* [Work required]: What you give must be exactly the lines of the material from the first through the line that contains "set F : ℝ := (⨆ x, |f x|) ^ 4 with hF", inclusive, and no others.

* [Exercise material]:
/-- **Theorem 1.2 on `ℤ³` from the moment-generating-function fact and the `d = 3` bound on
`S(β,L,f)`** (the argument of `panis_thm12_of_inputs` at `d = 3`).
[cite: Panis2023Triviality, proof of Theorem 5.5 (pp. 21–22)] -/
theorem panis_thm12_dim3_of_twoPoint (hMgf : panis_mgfDeviation_le_ursellFourBoxSum)
    (hT : panis_treeDiagramBound) (hM : panis_mms_two_point_monotone)
    (hSS : panis_slidingScale_infraredBound) (hI : panis_infraredBound_algebraic)
    (hX : panis_boxSusceptibility_le_blockVariance) : panis_thm12_dim3 := by
  intro C₀ α hC₀ hα hexp f hf hfs
  set J := algebraicCoupling 3 C₀ α with hJ
  obtain ⟨C₁, hC₁, hMb⟩ := hMgf 3 (by norm_num) C₀ α hC₀ hα hexp
  obtain ⟨C, γ, hC, _, hSb⟩ := panis_ursellFourBoxSum_le_dim3 hT hM hSS hI hX hC₀ hα hexp
  obtain ⟨R, hR, hfR⟩ := exists_nat_forall_abs_apply_le f hfs
  set F : ℝ := (⨆ x, |f x|) ^ 4 with hF
  have hF0 : 0 ≤ F := pow_nonneg (Real.iSup_nonneg fun x => abs_nonneg (f x)) 4
  refine ⟨C₁ * (F + 1) * C * (R : ℝ) ^ γ, by positivity, fun β hβ hβc L hL z => ?_⟩
  set V : ℝ := state J β 0 (fun σ => smeared J β L (fun x => |f x|) σ ^ 2) with hV
  set m : ℝ := max (β ^ (-(4 : ℝ))) (β ^ (-(2 : ℝ))) with hm
  set E : ℝ := (L : ℝ) ^ (((3 : ℕ) : ℝ) - 2 * min α 2) with hE
  have hm0 : 0 ≤ m := le_max_of_le_left (Real.rpow_nonneg hβ.le _)
  have hE0 : 0 < E := Real.rpow_pos_of_pos (by exact_mod_cast hL) _
  have h1 := hMb β hβ hβc L R hL hR f hf hfR z
  have h2 := hSb β hβ hβc L R hL hR
  have hS0 : 0 ≤ ursellFourBoxSum J β L R := ursellFourBoxSum_nonneg J β L R
  calc mgfDeviation J β L f z
      ≤ C₁ * z ^ 4 * Real.exp (z ^ 2 / 2 * V) * F * ursellFourBoxSum J β L R := h1
    _ ≤ C₁ * z ^ 4 * Real.exp (z ^ 2 / 2 * V) * (F + 1) * (C * m * (R : ℝ) ^ γ / E) := by
        apply mul_le_mul _ h2 hS0 (by positivity)
        exact mul_le_mul_of_nonneg_left (by linarith) (by positivity)
    _ = Real.exp (z ^ 2 / 2 * V) * (C₁ * (F + 1) * C * (R : ℝ) ^ γ * m * z ^ 4 / E) := by ring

* [Expected answer]:
/-- **Theorem 1.2 on `ℤ³` from the moment-generating-function fact and the `d = 3` bound on
`S(β,L,f)`** (the argument of `panis_thm12_of_inputs` at `d = 3`).
[cite: Panis2023Triviality, proof of Theorem 5.5 (pp. 21–22)] -/
theorem panis_thm12_dim3_of_twoPoint (hMgf : panis_mgfDeviation_le_ursellFourBoxSum)
    (hT : panis_treeDiagramBound) (hM : panis_mms_two_point_monotone)
    (hSS : panis_slidingScale_infraredBound) (hI : panis_infraredBound_algebraic)
    (hX : panis_boxSusceptibility_le_blockVariance) : panis_thm12_dim3 := by
  intro C₀ α hC₀ hα hexp f hf hfs
  set J := algebraicCoupling 3 C₀ α with hJ
  obtain ⟨C₁, hC₁, hMb⟩ := hMgf 3 (by norm_num) C₀ α hC₀ hα hexp
  obtain ⟨C, γ, hC, _, hSb⟩ := panis_ursellFourBoxSum_le_dim3 hT hM hSS hI hX hC₀ hα hexp
  obtain ⟨R, hR, hfR⟩ := exists_nat_forall_abs_apply_le f hfs
  set F : ℝ := (⨆ x, |f x|) ^ 4 with hF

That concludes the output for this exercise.